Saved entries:
import Summits.QuantumFields.BalabanUV.Beta.FP.HorizontalEndMean

/-!
# `BalabanUV.Beta.FP.HorizontalEndMeanNat` — road «FP» for binder row D1, row H′5-MEAN (owner ruling R-FP-19,
# `HOME/b2b-balaban-beta-d1-p3/OWNER-RULINGS-FP-5.md` v1.2): THE SOCKETS OF THE OWNER's MEAN END `FP/HorizontalEndMean` —
# the INTEGER window (the shape H3-BOOK's `N : ℕ` ENDs and `FP/HorizontalGerm`'s `M : ℕ` deliver), the DEFECT form (the literal mean-law
# binder `hasym` of the road's END theorems), and the O(1) ⟹ MEAN downgrade of the GERM letter

HONEST DEPENDENCY (page 1, mandatory): continuum YM on T⁴ ⇐ BetaPertH ∧ nine spine estimates (0/9 proved); BetaPertH ⇐ (D1) ∧ (D4) ∧
CAP+tail; G-an2-4 gates asym, D1 and NE2/3/4.  HONEST FRAMING (cell contract, verbatim): «discharging `BetaPertH` makes Bałaban's UV
stability UNCONDITIONAL — a real constructive-QFT result; it is NOT the continuum limit and NOT the Clay problem.»  THIS MODULE DISCHARGES
NOTHING of the wall: [folklore] real analysis (composition of limits + `Real.log_pow`; Mathlib + the owner's `FP/HorizontalEndMean`); every
analytic input is a HYPOTHESIS with its supplier named; no `def`, no `def … : Prop`, no cited fact, 0 sorry; 0 wall binders; NOT
`hasym`-discharged, NOT D1, NOT BetaPertH, NOT continuum, NOT Clay.

ABSOLUTE RULE (cell charter, verbatim): «No internally-minted statement may enter as a cited fact. Every hypothesis is either kernel-proved in
this package or a verbatim quotation of a PUBLISHED theorem with page reference. The manuscript(s) under audit are NOT citable for their own
disputed steps — they are the thing under adjudication; programme-internal (2001/route/tribunal) claims are never citable.»

WHAT (same letters as `FP/HorizontalEnd` ∕ `FP/HorizontalEndMean`: `f m` = the perfect `m`-fold coefficient, the one shot at blocking `n = L^m`;
`g` = the WINDOWED second moment of `Π^{BF}`; `s` = the slope):
* §1 three limit lemmas: `tendsto_sub_mul_div_iff` (DEFECT form `(f m − m·c)/m → 0` ↔ SLOPE form `f m / m → c`), `tendsto_window_pow_div`
  (`g M / log M → s` along `ℕ` ⟹ `g (L^m) / m → s·log L` for EVERY `L : ℕ` — no `2 ≤ L`: for `L ≤ 1` the window is constant and `log L = 0`),
  `tendsto_div_of_abs_sub_le` (along any filter: `lg → ∞` and eventually `|g − (s·lg + c₀)| ≤ C` ⟹ `g / lg → s`);
* §2 THE MEAN END WITH AN INTEGER WINDOW (`g : ℕ → ℝ`, `hgerm : g M / log M → s` as `M → ∞` in `ℕ`): `tendsto_div_of_horizontal_mean_nat`
  (slope form), `hasym_mean_of_horizontal_nat` (defect form), `hasym_mean_of_horizontal_nat_stepBal` — at `s := 11N²/(12π²)` the conclusion is
  VERBATIM the mean-law binder `hasym : Tendsto (fun m ↦ (f m − m·stepBal N Lc)/m) atTop (𝓝 0)` of
  `FP/PerfectObjectsT.d1Drift_JsBalOf_of_perfect_step_law_littleO` ∕ `FP/RoadEndGeneric.d1Drift_of_generic_step_law_littleO`;
  `value_of_step_law_of_tendsto_div` + `value_of_horizontal_mean_step_nat[_stepBal]` ((STEP) ⟹ `f 1 = s·log L` EXACTLY);
* §3 THE REAL-WINDOW END IN DEFECT FORM: `hasym_mean_of_horizontal_stepBal` — the owner's `tendsto_div_of_horizontal_mean_stepBal` (slope form,
  `2 ≤ Lc`) rewritten as the END's literal `hasym`;
* §4 O(1) ⟹ MEAN FOR THE GERM LETTER (the owner's `tendsto_div_natCast_of_bounded` does the bookkeeping letter): `hgerm_mean_of_bounded`
  (`|g R − (s·log R + c₀)| ≤ C` for `R ≥ 1` ⟹ `g R / log R → s`), `hgerm_mean_of_bounded_nat`; junction `hasym_mean_of_horizontal_bounded_nat`:
  the letters of `FP/HorizontalEndNat.hasym_of_horizontal_nat` give the MEAN END's conclusion (the O(1) END is the STRETCH target, R-FP-19 (a)).
Provenance: D1 formalisation swarm, unit b2b-balaban-beta-d1-formalise-leaf-05 gen 9 (prover-b2b-balaban-beta-d1-formalise-leaf-05-g9-0),
2026-08-20; row H′5-MEAN of `HOME/b2b-balaban-beta-d1-p3/LEAVES-FP.md` (owner's END p234645; this file = its ℕ-window ∕ defect-form sockets).
[folklore], 0 def, 0 cite, 0 sorry.
-/

namespace Summit.QuantumFields.BalabanUV.Beta.FP.HorizontalEndMeanNat

open Filter Topology
open Literature.MathematicalPhysics.QuantumFieldTheory.Balaban1983to89
open B12Normalization (stepBal stepBal_eq)
open Summit.QuantumFields.BalabanUV.Beta.FP.HorizontalEndMean (tendsto_div_of_horizontal_mean_stepBal tendsto_div_natCast_of_bounded)

/-! ## §1 Three limit lemmas -/

/-- [folklore] **DEFECT FORM ↔ SLOPE FORM**: `(f m − m·c)/m → 0` iff `f m / m → c` (the two differ by the constant `c` from `m = 1` on). -/
theorem tendsto_sub_mul_div_iff {f : ℕ → ℝ} {c : ℝ} :
    Tendsto (fun m : ℕ => (f m - (m : ℝ) * c) / (m : ℝ)) atTop (𝓝 0) ↔ Tendsto (fun m : ℕ => f m / (m : ℝ)) atTop (𝓝 c) := by
  have hev : (fun m : ℕ => (f m - (m : ℝ) * c) / (m : ℝ)) =ᶠ[atTop] fun m : ℕ => f m / (m : ℝ) - c := by
    filter_upwards [eventually_ne_atTop 0] with m hm
    have hm' : (m : ℝ) ≠ 0 := Nat.cast_ne_zero.mpr hm
    field_simp
  rw [tendsto_congr' hev]
  exact tendsto_sub_nhds_zero_iff

/-- [folklore] **THE WINDOWED GERM ALONG THE GEOMETRIC WINDOW**: if `g M / log M → s` as `M → ∞` in `ℕ`, then `g (L^m) / m → s·log L` for
EVERY `L : ℕ` (for `1 < L` by composition with `L^m → ∞` and `log (L^m) = m·log L`; for `L ≤ 1` the window `L^m` is constant from `m = 1` on
and `log L = 0`, so both sides vanish and `hgerm` is not used). -/
theorem tendsto_window_pow_div {g : ℕ → ℝ} {s : ℝ} (L : ℕ)
    (hgerm : Tendsto (fun M : ℕ => g M / Real.log M) atTop (𝓝 s)) :
    Tendsto (fun m : ℕ => g (L ^ m) / (m : ℝ)) atTop (𝓝 (s * Real.log L)) := by
  rcases le_or_gt L 1 with hL | hL
  · interval_cases L
    · simp only [Nat.cast_zero, Real.log_zero, mul_zero]
      refine (tendsto_const_div_atTop_nhds_zero_nat (g 0)).congr' ?_
      filter_upwards [eventually_ge_atTop 1] with m hm
      rw [zero_pow (by omega)]
    · simp only [Nat.cast_one, Real.log_one, mul_zero, one_pow]
      exact tendsto_const_div_atTop_nhds_zero_nat (g 1)
  · have hL1 : (1 : ℝ) < (L : ℝ) := by exact_mod_cast hL
    have hlog0 : Real.log (L : ℝ) ≠ 0 := (Real.log_pos hL1).ne'
    have hpow : Tendsto (fun m : ℕ => L ^ m) atTop atTop := tendsto_pow_atTop_atTop_of_one_lt hL
    have h1 : Tendsto (fun m : ℕ => g (L ^ m) / Real.log ((L ^ m : ℕ) : ℝ)) atTop (𝓝 s) := hgerm.comp hpow
    have h2 : Tendsto (fun m : ℕ => g (L ^ m) / Real.log ((L ^ m : ℕ) : ℝ) * Real.log (L : ℝ)) atTop
        (𝓝 (s * Real.log L)) := h1.mul_const _
    refine h2.congr' ?_
    filter_upwards [eventually_ne_atTop 0] with m hm
    have hm' : (m : ℝ) ≠ 0 := Nat.cast_ne_zero.mpr hm
    push_cast
    rw [Real.log_pow]
    field_simp

/-- [folklore] **BOUNDED GERM DEFECT ⟹ MEAN GERM, ABSTRACT**: along any filter `l`, if `lg → +∞` and eventually `|g i − (s·lg i + c₀)| ≤ C`,
then `g i / lg i → s`. -/
theorem tendsto_div_of_abs_sub_le {ι : Type*} {l : Filter ι} {g lg : ι → ℝ} {s c₀ C : ℝ}
    (hlg : Tendsto lg l atTop) (hgerm : ∀ᶠ i in l, |g i - (s * lg i + c₀)| ≤ C) :
    Tendsto (fun i => g i / lg i) l (𝓝 s) := by
  have h0 : Tendsto (fun i => (C + |c₀|) / lg i) l (𝓝 0) := tendsto_const_nhds.div_atTop hlg
  refine tendsto_sub_nhds_zero_iff.mp (squeeze_zero_norm' ?_ h0)
  filter_upwards [hgerm, hlg.eventually_ge_atTop 1] with i hi hi1
  have hpos : 0 < lg i := by linarith
  have key : g i / lg i - s = ((g i - (s * lg i + c₀)) + c₀) / lg i := by
    field_simp
    ring
  rw [key, Real.norm_eq_abs, abs_div, abs_of_pos hpos]
  exact div_le_div_of_nonneg_right ((abs_add_le _ _).trans (by linarith)) hpos.le

/-! ## §2 THE MEAN END WITH AN INTEGER WINDOW -/

/-- [folklore] **THE MEAN END, INTEGER WINDOW, SLOPE FORM**: `(f m − g(L^m))/m → 0` and `g M / log M → s` (`g : ℕ → ℝ`, `M → ∞` in `ℕ`)
⟹ `f m / m → s·log L`.  No hypothesis on `L`. -/
theorem tendsto_div_of_horizontal_mean_nat {f g : ℕ → ℝ} {s : ℝ} {L : ℕ}
    (hbook : Tendsto (fun m : ℕ => (f m - g (L ^ m)) / (m : ℝ)) atTop (𝓝 0))
    (hgerm : Tendsto (fun M : ℕ => g M / Real.log M) atTop (𝓝 s)) :
    Tendsto (fun m : ℕ => f m / (m : ℝ)) atTop (𝓝 (s * Real.log L)) := by
  have h := hbook.add (tendsto_window_pow_div L hgerm)
  rw [zero_add] at h
  refine h.congr' ?_
  filter_upwards [eventually_ne_atTop 0] with m hm
  have hm' : (m : ℝ) ≠ 0 := Nat.cast_ne_zero.mpr hm
  field_simp
  ring

/-- [folklore] **THE MEAN END, INTEGER WINDOW, DEFECT FORM**: same letters ⟹ `(f m − m·(s·log L))/m → 0`. -/
theorem hasym_mean_of_horizontal_nat {f g : ℕ → ℝ} {s : ℝ} {L : ℕ}
    (hbook : Tendsto (fun m : ℕ => (f m - g (L ^ m)) / (m : ℝ)) atTop (𝓝 0))
    (hgerm : Tendsto (fun M : ℕ => g M / Real.log M) atTop (𝓝 s)) :
    Tendsto (fun m : ℕ => (f m - (m : ℝ) * (s * Real.log L)) / (m : ℝ)) atTop (𝓝 0) :=
  tendsto_sub_mul_div_iff.mpr (tendsto_div_of_horizontal_mean_nat hbook hgerm)

/-- [folklore] **THE MEAN END, INTEGER WINDOW, IN THE CELL's CURRENCY**: with the slope `s := 11N²/(12π²)` the conclusion is road FP's mean-law
binder `hasym : Tendsto (fun m ↦ (f m − m·stepBal N Lc)/m) atTop (𝓝 0)` — VERBATIM the `hasym` of
`FP/PerfectObjectsT.d1Drift_JsBalOf_of_perfect_step_law_littleO` and of `FP/RoadEndGeneric.d1Drift_of_generic_step_law_littleO`
(`B12Normalization.stepBal_eq`: `stepBal N L = (11N²/(12π²))·log L`). -/
theorem hasym_mean_of_horizontal_nat_stepBal {f g : ℕ → ℝ} (N : ℝ) {Lc : ℕ}
    (hbook : Tendsto (fun m : ℕ => (f m - g (Lc ^ m)) / (m : ℝ)) atTop (𝓝 0))
    (hgerm : Tendsto (fun M : ℕ => g M / Real.log M) atTop (𝓝 (11 * N ^ 2 / (12 * Real.pi ^ 2)))) :
    Tendsto (fun m : ℕ => (f m - (m : ℝ) * stepBal N Lc) / (m : ℝ)) atTop (𝓝 0) := by
  simp only [stepBal_eq]
  exact hasym_mean_of_horizontal_nat hbook hgerm

/-- [folklore] **(STEP) + SLOPE ⟹ VALUE**: if `f (m+1) = f m + f 1` for `m ≥ 1` and `f m / m → c`, then `f 1 = c` — `f m = m·f 1`, so the slope
sequence is the CONSTANT `f 1` from `m = 1` on («uniqueness does the identification»). -/
theorem value_of_step_law_of_tendsto_div {f : ℕ → ℝ} {c : ℝ} (hstep : ∀ m : ℕ, 1 ≤ m → f (m + 1) = f m + f 1)
    (hslope : Tendsto (fun m : ℕ => f m / (m : ℝ)) atTop (𝓝 c)) : f 1 = c := by
  have hpow : ∀ m : ℕ, 1 ≤ m → f m = (m : ℝ) * f 1 := by
    intro m hm
    induction m with
    | zero => omega
    | succ k ih =>
      rcases Nat.eq_zero_or_pos k with hk | hk
      · subst hk; simp
      · rw [hstep k hk, ih hk]; push_cast; ring
  have hconst : Tendsto (fun m : ℕ => f m / (m : ℝ)) atTop (𝓝 (f 1)) := by
    refine (tendsto_const_nhds (x := f 1)).congr' ?_
    filter_upwards [eventually_ge_atTop 1] with m hm
    have hm0 : (m : ℝ) ≠ 0 := by exact_mod_cast (by omega : m ≠ 0)
    rw [hpow m hm]
    field_simp
  exact tendsto_nhds_unique hconst hslope

/-- [folklore] **EXACTNESS FROM (STEP), INTEGER WINDOW**: `(f m − g(L^m))/m → 0`, `g M / log M → s`, `f (m+1) = f m + f 1` (`m ≥ 1`)
⟹ `f 1 = s·log L`. -/
theorem value_of_horizontal_mean_step_nat {f g : ℕ → ℝ} {s : ℝ} {L : ℕ}
    (hbook : Tendsto (fun m : ℕ => (f m - g (L ^ m)) / (m : ℝ)) atTop (𝓝 0))
    (hgerm : Tendsto (fun M : ℕ => g M / Real.log M) atTop (𝓝 s))
    (hstep : ∀ m : ℕ, 1 ≤ m → f (m + 1) = f m + f 1) :
    f 1 = s * Real.log L :=
  value_of_step_law_of_tendsto_div hstep (tendsto_div_of_horizontal_mean_nat hbook hgerm)

/-- [folklore] The cell's currency, integer window: (STEP) + the mean horizontal route ⟹ `f 1 = stepBal N Lc`. -/
theorem value_of_horizontal_mean_step_nat_stepBal {f g : ℕ → ℝ} (N : ℝ) {Lc : ℕ}
    (hbook : Tendsto (fun m : ℕ => (f m - g (Lc ^ m)) / (m : ℝ)) atTop (𝓝 0))
    (hgerm : Tendsto (fun M : ℕ => g M / Real.log M) atTop (𝓝 (11 * N ^ 2 / (12 * Real.pi ^ 2))))
    (hstep : ∀ m : ℕ, 1 ≤ m → f (m + 1) = f m + f 1) :
    f 1 = stepBal N Lc := by
  rw [stepBal_eq]
  exact value_of_horizontal_mean_step_nat hbook hgerm hstep

/-! ## §3 THE REAL-WINDOW END IN DEFECT FORM -/

/-- [folklore] **THE OWNER's MEAN END AS THE END's LITERAL BINDER**: the letters of `FP/HorizontalEndMean.tendsto_div_of_horizontal_mean_stepBal`
(`2 ≤ Lc`, real window) give `hasym : Tendsto (fun m ↦ (f m − m·stepBal N Lc)/m) atTop (𝓝 0)` — the mean-law `hasym` of the road's END theorems, verbatim. -/
theorem hasym_mean_of_horizontal_stepBal {f : ℕ → ℝ} {g : ℝ → ℝ} (N : ℝ) {Lc : ℕ} (hLc : 2 ≤ Lc)
    (hbook : Tendsto (fun m : ℕ => (f m - g ((Lc : ℝ) ^ m)) / (m : ℝ)) atTop (𝓝 0))
    (hgerm : Tendsto (fun R : ℝ => g R / Real.log R) atTop (𝓝 (11 * N ^ 2 / (12 * Real.pi ^ 2)))) :
    Tendsto (fun m : ℕ => (f m - (m : ℝ) * stepBal N Lc) / (m : ℝ)) atTop (𝓝 0) :=
  tendsto_sub_mul_div_iff.mpr (tendsto_div_of_horizontal_mean_stepBal N hLc hbook hgerm)

/-- [folklore] A real window restricts to an integer window: `g R / log R → s` along `ℝ` gives `g M / log M → s` along `ℕ`, and the
bookkeeping letter rewrites by `((L:ℝ)^m) = ((L^m : ℕ) : ℝ)` — so §2 (no `2 ≤ L`) also serves the real-window letters. -/
theorem hasym_mean_of_horizontal_real {f : ℕ → ℝ} {g : ℝ → ℝ} {s : ℝ} {L : ℕ}
    (hbook : Tendsto (fun m : ℕ => (f m - g ((L : ℝ) ^ m)) / (m : ℝ)) atTop (𝓝 0))
    (hgerm : Tendsto (fun R : ℝ => g R / Real.log R) atTop (𝓝 s)) :
    Tendsto (fun m : ℕ => (f m - (m : ℝ) * (s * Real.log L)) / (m : ℝ)) atTop (𝓝 0) := by
  have hgermN : Tendsto (fun M : ℕ => g M / Real.log M) atTop (𝓝 s) := hgerm.comp tendsto_natCast_atTop_atTop
  have hbookN : Tendsto (fun m : ℕ => (f m - g ((L ^ m : ℕ) : ℝ)) / (m : ℝ)) atTop (𝓝 0) := by
    simpa only [Nat.cast_pow] using hbook
  exact hasym_mean_of_horizontal_nat hbookN hgermN

/-! ## §4 O(1) ⟹ MEAN for the germ letter, and the junction with `FP/HorizontalEndNat` -/

/-- [folklore] **O(1) GERM ⟹ MEAN GERM, REAL WINDOW**: `|g R − (s·log R + c₀)| ≤ C` for `R ≥ 1` (the `hgerm` of `FP/HorizontalEnd`) gives
`g R / log R → s`. -/
theorem hgerm_mean_of_bounded {g : ℝ → ℝ} {s c₀ C : ℝ} (hgerm : ∀ R : ℝ, 1 ≤ R → |g R - (s * Real.log R + c₀)| ≤ C) :
    Tendsto (fun R : ℝ => g R / Real.log R) atTop (𝓝 s) :=
  tendsto_div_of_abs_sub_le Real.tendsto_log_atTop (by
    filter_upwards [eventually_ge_atTop (1 : ℝ)] with R hR using hgerm R hR)

/-- [folklore] **O(1) GERM ⟹ MEAN GERM, INTEGER WINDOW** (the `hgerm` of `FP/HorizontalEndNat`). -/
theorem hgerm_mean_of_bounded_nat {g : ℕ → ℝ} {s c₀ C : ℝ} (hgerm : ∀ M : ℕ, 1 ≤ M → |g M - (s * Real.log M + c₀)| ≤ C) :
    Tendsto (fun M : ℕ => g M / Real.log M) atTop (𝓝 s) :=
  tendsto_div_of_abs_sub_le (Real.tendsto_log_atTop.comp tendsto_natCast_atTop_atTop) (by
    filter_upwards [eventually_ge_atTop 1] with M hM using hgerm M hM)

/-- [folklore] **JUNCTION — THE O(1) END's LETTERS GIVE THE MEAN END's CONCLUSION** (integer window; same letters as
`FP/HorizontalEndNat.hasym_of_horizontal_nat`, weaker conclusion: the O(1) form is the STRETCH target, the mean form the BINDING one, R-FP-19 (a)). -/
theorem hasym_mean_of_horizontal_bounded_nat {f g : ℕ → ℝ} {s U c₀ C : ℝ} {L : ℕ}
    (hbook : ∀ m : ℕ, 1 ≤ m → |f m - g (L ^ m)| ≤ U)
    (hgerm : ∀ M : ℕ, 1 ≤ M → |g M - (s * Real.log M + c₀)| ≤ C) :
    Tendsto (fun m : ℕ => (f m - (m : ℝ) * (s * Real.log L)) / (m : ℝ)) atTop (𝓝 0) :=
  hasym_mean_of_horizontal_nat (tendsto_div_natCast_of_bounded (h := fun m => f m - g (L ^ m)) hbook)
    (hgerm_mean_of_bounded_nat hgerm)

end Summit.QuantumFields.BalabanUV.Beta.FP.HorizontalEndMeanNat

• _TASK PROMPT_
Starting at the first line of the records, print each line exactly, stopping after the line that contains "of the GERM letter".

• _ANSWER TO THE PROBLEM_
import Summits.QuantumFields.BalabanUV.Beta.FP.HorizontalEndMean

/-!
# `BalabanUV.Beta.FP.HorizontalEndMeanNat` — road «FP» for binder row D1, row H′5-MEAN (owner ruling R-FP-19,
# `HOME/b2b-balaban-beta-d1-p3/OWNER-RULINGS-FP-5.md` v1.2): THE SOCKETS OF THE OWNER's MEAN END `FP/HorizontalEndMean` —
# the INTEGER window (the shape H3-BOOK's `N : ℕ` ENDs and `FP/HorizontalGerm`'s `M : ℕ` deliver), the DEFECT form (the literal mean-law
# binder `hasym` of the road's END theorems), and the O(1) ⟹ MEAN downgrade of the GERM letter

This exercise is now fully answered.